La SA ELO HOLDING, prise en sa filiale AUCHAN RENTAIL Centre Commercial Auchan [Localité 2], sera condamnée à son paiement.
Sur l’article 700 du CPC et les dépens
Il sera alloué à Madame [C] [O] la somme de 1200 euros en application des dispositions de l’article 700 du code de procédure civile.

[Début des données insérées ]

import Literature.AnabelianGeometry.AbsoluteAnabelian.AbsTopII.DPSCDataOfOuterAction
import Literature.AnabelianGeometry.AbsoluteAnabelian.AbsTopII.Prop13vCoveringReduction

/-!
# [AbsTopII] Prop 1.3 (v) over a PSC-presented DPSC datum, «(iv) at open subgroups» read from (iv) at
# the finite étale coverings

S. Mochizuki, *Topics in Absolute Anabelian Geometry II* [AbsTopII] (bib `MochizukiAbsTopII2013`; kurims
manuscript `paper:url-585b8d0ad0d9`), §1 Def 1.2 (ii) p. 10, Remark 1.2.1 pp. 10–11, Prop 1.3 (v) p. 12
and its proof p. 16; [CombGC] (bib `MochizukiCombGC2007`) Prop 1.2 (i)(ii) p. 8, Def 1.4 (i) p. 10.

PROOF-ONLY companion (no definitions) joining abc-iut-w5-d226's bridge `AbsTopII/DPSCDataOfSemiGraphGraphic.lean`
(a DPSC datum `X` PRESENTED by a layer-L3 PSC datum `G : PSCDatum ↥X.PiG`: hypotheses `hV`, `hgr`; closer
`DPSCData.prop13v_of_psc` for F-0278 with the verbatim input `hL` = row P13/I-L "(iv) at open subgroups")
with `AbsTopII/Prop13vCoveringReduction.lean` (row P13/I-L DERIVED from the "in particular" clause of
Prop 1.3 (iv) applied to the DPSC data of the finite étale coverings of Remark 1.2.1, `Π_v` closed and `I_v`
torsion-free): at PSC-presented data `Π_v` is closed by [CombGC] Def 1.1 (ii) (`isClosed_vertSub_of_psc`)
and graphicity comes from [CombGC] Def 1.4 (i) (`graphic_vertSub_of_psc`), so the closers below carry, in
place of `hL`, only: the typed rows `Prop13iii` (F-0275) / `Prop13iv'` BY NAME, "`I_v` torsion-free"
(⟸ `I_v ≅ Ẑ^Σ`, Prop 1.3 (iii)), and (iv) for the coverings (hypothesis `hcov`, spelled as in
`Prop13vCoveringReduction.lean`: for every open normal `N ⊆ Π_H`, `U := N ∩ Π_𝔾`, some finite-index
inertia part `J ⊆ N ∩ Π_I`, and the vertices `ṽ_1 = [Π_v·U]`, `ṽ_δ = [δ·Π_v·U]` (`δ ∈ Π_𝔾`) of the
covering graph over `v`: "`I_{ṽ_1} ∩ I_{ṽ_δ} ≠ {1}` implies `ṽ_1 = ṽ_δ`", i.e. `δ ∈ Π_v·U`).

* `DPSCData.inputL_of_psc_of_coverings` — row P13/I-L at PSC-presented data;
* `DPSCData.prop13v_of_psc_of_coverings` — **F-0278 `DPSCData.Prop13v`** at PSC-presented data modulo
  [CombGC] Prop 1.2 (i)(ii) for `G`, graphicity, `Prop13iii`, `Prop13iv'`, (iv) at the coverings, `I_v`
  torsion-free and infinite;
* `DPSCData.prop13v_of_pscOrigin_of_coverings` — the same modulo the FACT-LIST rows F-0438 / F-0459
  ([CombGC] Prop 1.2 (ii)/(i) for data of PSC-type);
* `DPSCData.prop13v_ofEmbedding_of_coverings`, `DPSCData.prop13v_ofOuterAction_of_coverings` — the same
  for the EMBEDDED datum (`DPSCData.ofEmbedding`, `AbsTopII/DPSCDataOfEmbedding.lean`) and for the
  CONSTRUCTED DPSC-extension `Π_𝒢 ⋊^out_θ J` of the construction data (`DPSCData.ofOuterAction`,
  `AbsTopII/DPSCDataOfOuterAction.lean`, Def 1.2 (ii)), replacing the `hL` of `prop13v_ofEmbedding` /
  `prop13v_ofOuterAction`.
HONEST FRAMING: classical group theory over two typed interfaces; (iv) for the coverings is a geometric
input and stays a hypothesis; typed ≠ proved; nothing here bears on [IUTchIII] Cor 3.12 or takes a side on
any author.
-/

open scoped Pointwise

namespace Literature.AnabelianGeometry.AbsoluteAnabelian

open Literature.AnabelianGeometry.SemiGraphs

universe u

namespace DPSCData

variable (X : DPSCData.{u}) (G : PSCDatum ↥X.PiG) (eV : X.Vert ≃ G.graph.V)

/-- **Row P13/I-L at a PSC-presented DPSC datum** — "if, for `γ ∈ Π_H`, `I_v ∩ (γ·I_v·γ⁻¹) ≠ {1}`, then
`Π_v = γ·Π_v·γ⁻¹`" (proof of Prop 1.3 (v) p. 16) — from: graphicity of the conjugation action ([CombGC]
Def 1.4 (i), `hgr`), the "in particular" clause of (iv) at `Π_𝔾`-scope for `𝔾` (`hiv`) AND for its finite
étale coverings (`hcov`, Remark 1.2.1), `I_v ∩ Π_𝔾 = {1}` ((iii), `h3`) and `I_v` torsion-free (`htf`);
`Π_v` is closed by [CombGC] Def 1.1 (ii). [cite: MochizukiAbsTopII2013, Prop 1.3 (v) p.16]
[cite: MochizukiCombGC2007, Def 1.4(i) p.10] -/
theorem inputL_of_psc_of_coverings
    (hV : ∀ v, ∃ δ : ConjAct ↥X.PiG, (X.vertSub v).subgroupOf X.PiG = δ • G.vertGp (eV v))
    (hgr : ∀ h : X.PiH, ∃ α : ↥X.PiG ≃ₜ* ↥X.PiG,
      (∀ x : ↥X.PiG, ((α x : ↥X.PiG) : X.PiH) = h * x * h⁻¹) ∧ G.IsGraphic G α)
    (hiv : ∀ (v v' : X.Vert) (γ : X.PiH), γ ∈ X.PiG →
      X.Iv v ⊓ MulAut.conj γ • X.Iv v' ≠ ⊥ → v = v')
    (h3 : ∀ v : X.Vert, X.Iv v ⊓ X.PiG = ⊥)
    (htf : ∀ (v : X.Vert), ∀ x ∈ X.Iv v, IsOfFinOrder x → x = 1)
    (hcov : ∀ N : Subgroup X.PiH, N.Normal → IsOpen (N : Set X.PiH) →
      ∃ J : Subgroup X.PiH, J ≤ N ⊓ X.PiI ∧ J.relIndex X.PiI ≠ 0 ∧
        ∀ (v : X.Vert), ∀ δ ∈ X.PiG,
          Subgroup.centralizer ((X.vertSub v ⊓ (N ⊓ X.PiG) : Subgroup X.PiH) : Set X.PiH) ⊓ J ⊓
              Subgroup.centralizer
                ((MulAut.conj δ • X.vertSub v ⊓ (N ⊓ X.PiG) : Subgroup X.PiH) : Set X.PiH) ≠ ⊥ →
            δ ∈ X.vertSub v ⊔ (N ⊓ X.PiG)) :
    ∀ (v : X.Vert) (g : X.PiH), X.Iv v ⊓ MulAut.conj g • X.Iv v ≠ ⊥ →
      MulAut.conj g • X.vertSub v = X.vertSub v :=
  X.inputL_of_coverings (X.graphic_vertSub_of_psc G eV hV hgr) hiv h3
    (X.isClosed_vertSub_of_psc G eV hV) htf hcov

/-- **[AbsTopII] Prop 1.3 (v) (outer clauses) as typed** (`DPSCData.Prop13v`, F-0278) for DPSC data
presented by a PSC datum, with the input "(iv) at open subgroups" of `prop13v_of_psc` READ FROM (iv) at
the finite étale coverings (Remark 1.2.1): `Π_𝔾`-inputs from layer L3 ([CombGC] Prop 1.2 (i)/(ii):
`hDetV`, `hCT`) + graphicity (`hgr`); the typed rows `Prop13iii` (F-0275), `Prop13iv'` BY NAME; (iv) for
the coverings (`hcov`); "`I_v` torsion-free" and "`I_v` infinite" (Prop 1.3 (iii), `I_v ≅ Ẑ^Σ`).
[cite: MochizukiAbsTopII2013, Prop 1.3 (v) p.12] -/
theorem prop13v_of_psc_of_coverings
    (hV : ∀ v, ∃ δ : ConjAct ↥X.PiG, (X.vertSub v).subgroupOf X.PiG = δ • G.vertGp (eV v))
    (hCT : G.VerticialEdgeLikeCommensurablyTerminal) (hDetV : G.VerticialOpenInterDeterminesVertex)
    (hgr : ∀ h : X.PiH, ∃ α : ↥X.PiG ≃ₜ* ↥X.PiG,
      (∀ x : ↥X.PiG, ((α x : ↥X.PiG) : X.PiH) = h * x * h⁻¹) ∧ G.IsGraphic G α)
    (hiii : X.Prop13iii) (hiv' : X.Prop13iv')
    (htf : ∀ (v : X.Vert), ∀ x ∈ X.Iv v, IsOfFinOrder x → x = 1)
    (hcov : ∀ N : Subgroup X.PiH, N.Normal → IsOpen (N : Set X.PiH) →
      ∃ J : Subgroup X.PiH, J ≤ N ⊓ X.PiI ∧ J.relIndex X.PiI ≠ 0 ∧
        ∀ (v : X.Vert), ∀ δ ∈ X.PiG,
          Subgroup.centralizer ((X.vertSub v ⊓ (N ⊓ X.PiG) : Subgroup X.PiH) : Set X.PiH) ⊓ J ⊓
              Subgroup.centralizer
                ((MulAut.conj δ • X.vertSub v ⊓ (N ⊓ X.PiG) : Subgroup X.PiH) : Set X.PiH) ≠ ⊥ →
            δ ∈ X.vertSub v ⊔ (N ⊓ X.PiG))
    (hinf : ∀ v : X.Vert, Infinite ↥(X.Iv v)) : X.Prop13v :=
  X.prop13v_of_psc G eV hV hCT hDetV hgr
    (X.inputL_of_psc_of_coverings G eV hV hgr hiv'.2 (fun v => (hiii v).1) htf hcov) hinf

/-- **[AbsTopII] Prop 1.3 (v) (F-0278) modulo F-0438 + F-0459, graphicity, `Prop13iii`, `Prop13iv'`, (iv)
at the finite étale coverings, "`I_v` torsion-free" and "`I_v` infinite"** — the `PSCOrigin` form of
`prop13v_of_psc_of_coverings`. [cite: MochizukiAbsTopII2013, Prop 1.3 (v) p.12]
[cite: MochizukiCombGC2007, Prop 1.2 p.8] -/
theorem prop13v_of_pscOrigin_of_coverings (Ω : PSCOrigin.{u}) (hΩ : Ω.IsOfPSCType G)
    (hF0438 : PSCDatum.CommensurableTerminalityHolds Ω)
    (hF0459 : PSCDatum.OpenInterDeterminesComponentHolds Ω)
    (hV : ∀ v, ∃ δ : ConjAct ↥X.PiG, (X.vertSub v).subgroupOf X.PiG = δ • G.vertGp (eV v))
    (hgr : ∀ h : X.PiH, ∃ α : ↥X.PiG ≃ₜ* ↥X.PiG,
      (∀ x : ↥X.PiG, ((α x : ↥X.PiG) : X.PiH) = h * x * h⁻¹) ∧ G.IsGraphic G α)
    (hiii : X.Prop13iii) (hiv' : X.Prop13iv')
    (htf : ∀ (v : X.Vert), ∀ x ∈ X.Iv v, IsOfFinOrder x → x = 1)
    (hcov : ∀ N : Subgroup X.PiH, N.Normal → IsOpen (N : Set X.PiH) →
      ∃ J : Subgroup X.PiH, J ≤ N ⊓ X.PiI ∧ J.relIndex X.PiI ≠ 0 ∧
        ∀ (v : X.Vert), ∀ δ ∈ X.PiG,
          Subgroup.centralizer ((X.vertSub v ⊓ (N ⊓ X.PiG) : Subgroup X.PiH) : Set X.PiH) ⊓ J ⊓
              Subgroup.centralizer
                ((MulAut.conj δ • X.vertSub v ⊓ (N ⊓ X.PiG) : Subgroup X.PiH) : Set X.PiH) ≠ ⊥ →
            δ ∈ X.vertSub v ⊔ (N ⊓ X.PiG))
    (hinf : ∀ v : X.Vert, Infinite ↥(X.Iv v)) : X.Prop13v :=
  X.prop13v_of_psc_of_coverings G eV hV (hF0438 G hΩ).1 (hF0459 G hΩ).1 hgr hiii hiv' htf hcov hinf

/-! ### The embedded datum and the constructed DPSC-extension `Π_𝒢 ⋊^out_θ J` -/

section Embedding

variable {P : Type u} [Group P] [TopologicalSpace P] [CompactSpace P]
  (G : PSCDatum P) (E : ProfiniteGrp.{u}) (ι : P →* E) (hιc : Continuous ι)
  (hιi : Function.Injective ι) (hιr : IsClosed (ι.range : Set E)) (hιn : ι.range.Normal)
  (PiI : Subgroup E) (hIn : PiI.Normal) (hle : ι.range ≤ PiI)

include hιc hιi

/-- **[AbsTopII] Prop 1.3 (v) (outer clauses) AS TYPED (F-0278) for the embedded datum**
(`DPSCData.ofEmbedding`: `Π_𝒢 ↪ E` closed normal, `Π_I ⊴ E`) from graphicity of the conjugation action,
[CombGC] Prop 1.2 (i)(ii) for `G`, the typed rows `Prop13iii` / `Prop13iv'`, (iv) at the finite étale
coverings (Remark 1.2.1), "`I_v` torsion-free" and "`I_v` infinite" — the `hL` of `prop13v_ofEmbedding`
replaced. [cite: MochizukiAbsTopII2013, Prop 1.3 (v) p.12] [cite: MochizukiCombGC2007, Prop 1.2 p.8] -/
theorem prop13v_ofEmbedding_of_coverings
    (hconj : ∀ h : E, ∃ φ : P ≃ₜ* P, (∀ x, h * ι x * h⁻¹ = ι (φ x)) ∧ G.IsGraphic G φ)
    (hCT : G.VerticialEdgeLikeCommensurablyTerminal) (hDetV : G.VerticialOpenInterDeterminesVertex)
    (hiii : (ofEmbedding G E ι hιr hιn PiI hIn hle).Prop13iii)
    (hiv' : (ofEmbedding G E ι hιr hιn PiI hIn hle).Prop13iv')
    (htf : ∀ (v : (ofEmbedding G E ι hιr hιn PiI hIn hle).Vert),
      ∀ x ∈ (ofEmbedding G E ι hιr hιn PiI hIn hle).Iv v, IsOfFinOrder x → x = 1)
    (hcov : ∀ N : Subgroup (ofEmbedding G E ι hιr hιn PiI hIn hle).PiH, N.Normal →
      IsOpen (N : Set (ofEmbedding G E ι hιr hιn PiI hIn hle).PiH) →
      ∃ J : Subgroup (ofEmbedding G E ι hιr hιn PiI hIn hle).PiH,
        J ≤ N ⊓ (ofEmbedding G E ι hιr hιn PiI hIn hle).PiI ∧
        J.relIndex (ofEmbedding G E ι hιr hιn PiI hIn hle).PiI ≠ 0 ∧
        ∀ (v : (ofEmbedding G E ι hιr hιn PiI hIn hle).Vert),
          ∀ δ ∈ (ofEmbedding G E ι hιr hιn PiI hIn hle).PiG,
          Subgroup.centralizer (((ofEmbedding G E ι hιr hιn PiI hIn hle).vertSub v ⊓
              (N ⊓ (ofEmbedding G E ι hιr hιn PiI hIn hle).PiG) :
                Subgroup (ofEmbedding G E ι hιr hιn PiI hIn hle).PiH) :
              Set (ofEmbedding G E ι hιr hιn PiI hIn hle).PiH) ⊓ J ⊓
            Subgroup.centralizer ((MulAut.conj δ • (ofEmbedding G E ι hιr hιn PiI hIn hle).vertSub v ⊓
              (N ⊓ (ofEmbedding G E ι hιr hιn PiI hIn hle).PiG) :
                Subgroup (ofEmbedding G E ι hιr hιn PiI hIn hle).PiH) :
              Set (ofEmbedding G E ι hιr hιn PiI hIn hle).PiH) ≠ ⊥ →
            δ ∈ (ofEmbedding G E ι hιr hιn PiI hIn hle).vertSub v ⊔
              (N ⊓ (ofEmbedding G E ι hιr hιn PiI hIn hle).PiG))
    (hinf : ∀ v, Infinite ↥((ofEmbedding G E ι hιr hιn PiI hIn hle).Iv v)) :
    (ofEmbedding G E ι hιr hιn PiI hIn hle).Prop13v := by
  obtain ⟨e, he⟩ := exists_rangeEquiv G E ι hιr hιn PiI hIn hle hιc hιi
  exact prop13v_of_psc_of_coverings (ofEmbedding G E ι hιr hιn PiI hIn hle)
    (G.mapAlong e.toMulEquiv.toMonoidHom e.continuous G.Sigma subset_rfl G.sigma_nonempty
        (G.proSigma.of_continuousMulEquiv e))
    Equiv.ulift (vertSub_presentation G E ι hιr hιn PiI hIn hle he)
    ((PSCDatum.verticialEdgeLikeCommensurablyTerminal_mapAlong_equiv_iff G e _ _ _ _).mpr hCT)
    ((PSCDatum.verticialOpenInterDeterminesVertex_mapAlong_equiv_iff G e _ _ _ _).mpr hDetV)
    (graphic_presentation G E ι hιr hιn PiI hIn hle he hconj) hiii hiv' htf hcov hinf

end Embedding

section OuterAction

variable {P : Type u} [Group P] [TopologicalSpace P] [IsTopologicalGroup P] [CompactSpace P]
  [TotallyDisconnectedSpace P] (G : PSCDatum P) (hG : IsTopologicallyFinitelyGenerated P)
  (hZ : Subgroup.center P = ⊥)
  {J : Type u} [Group J] [TopologicalSpace J] [IsTopologicalGroup J] [CompactSpace J]
  [TotallyDisconnectedSpace J] (θ : J →ₜ* outProfinite hG) (I : Subgroup J) [I.Normal]

include hZ

/-- **[AbsTopII] Prop 1.3 (v) (outer clauses) AS TYPED (F-0278) for the CONSTRUCTED DPSC-extension
`Π_𝒢 ⋊^out_θ J`** (`DPSCData.ofOuterAction`, Def 1.2 (ii)) from: the `Aut`-component of every element is
graphic, [CombGC] Prop 1.2 (i)(ii) for `G`, the typed rows `Prop13iii` / `Prop13iv'`, (iv) at the finite
étale coverings (Remark 1.2.1), "`I_v` torsion-free" and "`I_v` infinite" — the `hL` of
`prop13v_ofOuterAction` replaced. [cite: MochizukiAbsTopII2013, Prop 1.3 (v) p.12]
[cite: MochizukiCombGC2007, Prop 1.2 p.8] -/
theorem prop13v_ofOuterAction_of_coverings
    (hgraphic : ∀ h : outerSemidirectProfinite hG θ, G.IsGraphic G (conjAutOf hG θ h))
    (hCT : G.VerticialEdgeLikeCommensurablyTerminal) (hDetV : G.VerticialOpenInterDeterminesVertex)
    (hiii : (ofOuterAction G hG θ I).Prop13iii) (hiv' : (ofOuterAction G hG θ I).Prop13iv')
    (htf : ∀ (v : (ofOuterAction G hG θ I).Vert),
      ∀ x ∈ (ofOuterAction G hG θ I).Iv v, IsOfFinOrder x → x = 1)
    (hcov : ∀ N : Subgroup (ofOuterAction G hG θ I).PiH, N.Normal →
      IsOpen (N : Set (ofOuterAction G hG θ I).PiH) →
      ∃ J' : Subgroup (ofOuterAction G hG θ I).PiH,
        J' ≤ N ⊓ (ofOuterAction G hG θ I).PiI ∧ J'.relIndex (ofOuterAction G hG θ I).PiI ≠ 0 ∧
        ∀ (v : (ofOuterAction G hG θ I).Vert), ∀ δ ∈ (ofOuterAction G hG θ I).PiG,
          Subgroup.centralizer (((ofOuterAction G hG θ I).vertSub v ⊓
              (N ⊓ (ofOuterAction G hG θ I).PiG) : Subgroup (ofOuterAction G hG θ I).PiH) :
              Set (ofOuterAction G hG θ I).PiH) ⊓ J' ⊓
            Subgroup.centralizer ((MulAut.conj δ • (ofOuterAction G hG θ I).vertSub v ⊓
              (N ⊓ (ofOuterAction G hG θ I).PiG) : Subgroup (ofOuterAction G hG θ I).PiH) :
              Set (ofOuterAction G hG θ I).PiH) ≠ ⊥ →
            δ ∈ (ofOuterAction G hG θ I).vertSub v ⊔ (N ⊓ (ofOuterAction G hG θ I).PiG))
    (hinf : ∀ v, Infinite ↥((ofOuterAction G hG θ I).Iv v)) :
    (ofOuterAction G hG θ I).Prop13v :=
  prop13v_ofEmbedding_of_coverings G _ _ (inlProfinite hG θ).continuous
    (inlProfinite_injective hG θ hZ) _ _ _ _ _ (hconj_ofOuterAction G hG θ hgraphic) hCT hDetV hiii hiv'
    htf hcov hinf

end OuterAction

end DPSCData

end Literature.AnabelianGeometry.AbsoluteAnabelian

Les dépens seront mis à la charge de la SA ELO HOLDING, prise en sa filiale AUCHAN RENTAIL Centre Commercial Auchan [Localité 2], dont l’obligation à indemnisation n’est pas sérieusement contestable.
PAR CES MOTIFS
Nous Céline POLOU, vice-présidente, juge des référés, statuant, par ordonnance contradictoire, en premier ressort, mise à disposition au greffe,
Tous droits et moyens des parties demeurant réservés, vu les articles 145, 331, 835 du code de procédure civile, vu les articles 1165, 1199, 1242 et 1355 du code civil,
Vu les protestations et réserves de la SA ELO HOLDING prise en sa filiale AUCHAN RENTAIL Centre Commercial Auchan [Localité 2] ;
Déclarons commune et exécutoire à l’égard de la SA ELO HOLDING, prise en sa filiale AUCHAN RENTAIL Centre Commercial Auchan [Localité 2], l’ordonnance de référé RG n°24/00617 en date du 15 novembre 2024 ayant désigné Monsieur [W] [J], expert ;
Disons que les opérations d’expertise confiées à cet expert, se dérouleront au contradictoire de la partie concernée par la présente procédure ;
Disons que Madame [C] [O] communiquera sans délai à la SA ELO HOLDING, prise en sa filiale AUCHAN RENTAIL Centre Commercial Auchan [Localité 2], l’ensemble des pièces déjà produites par les parties ainsi que les notes rédigées par l’expert ;
Disons que l’expert devra désormais convoquer et associer la SA ELO HOLDING, prise en sa filiale AUCHAN RENTAIL Centre Commercial Auchan [Localité 2], aux opérations d’expertise et poursuivre ses opérations en sa présence ou celle-ci dûment appelée ;
Condamnons la SA ELO HOLDING, prise en sa filiale AUCHAN RENTAIL Centre Commercial Auchan [Localité 2], à payer à Madame [C] [O] une indemnité provisionnelle de 5000 euros à valoir sur la réparation de son préjudice patrimonial et extra patrimonial ;
Condamnons la SA ELO HOLDING, prise en sa filiale AUCHAN RENTAIL Centre Commercial Auchan [Localité 2], à payer à Madame [C] [O] la somme de 1200 euros au titre de l’article 700 du code de procédure civile ;
Condamnons la SA ELO HOLDING, prise en sa filiale AUCHAN RENTAIL Centre Commercial Auchan [Localité 2], aux dépens de l’instance, conformément aux dispositions de l’article 696 du code de procédure civile,
Rejetons le surplus des demandes ;
Rappelons que la présente décision est de plein droit revêtu de l’exécution provisoire,
Ainsi ordonné et prononcé au tribunal judiciaire de Nice.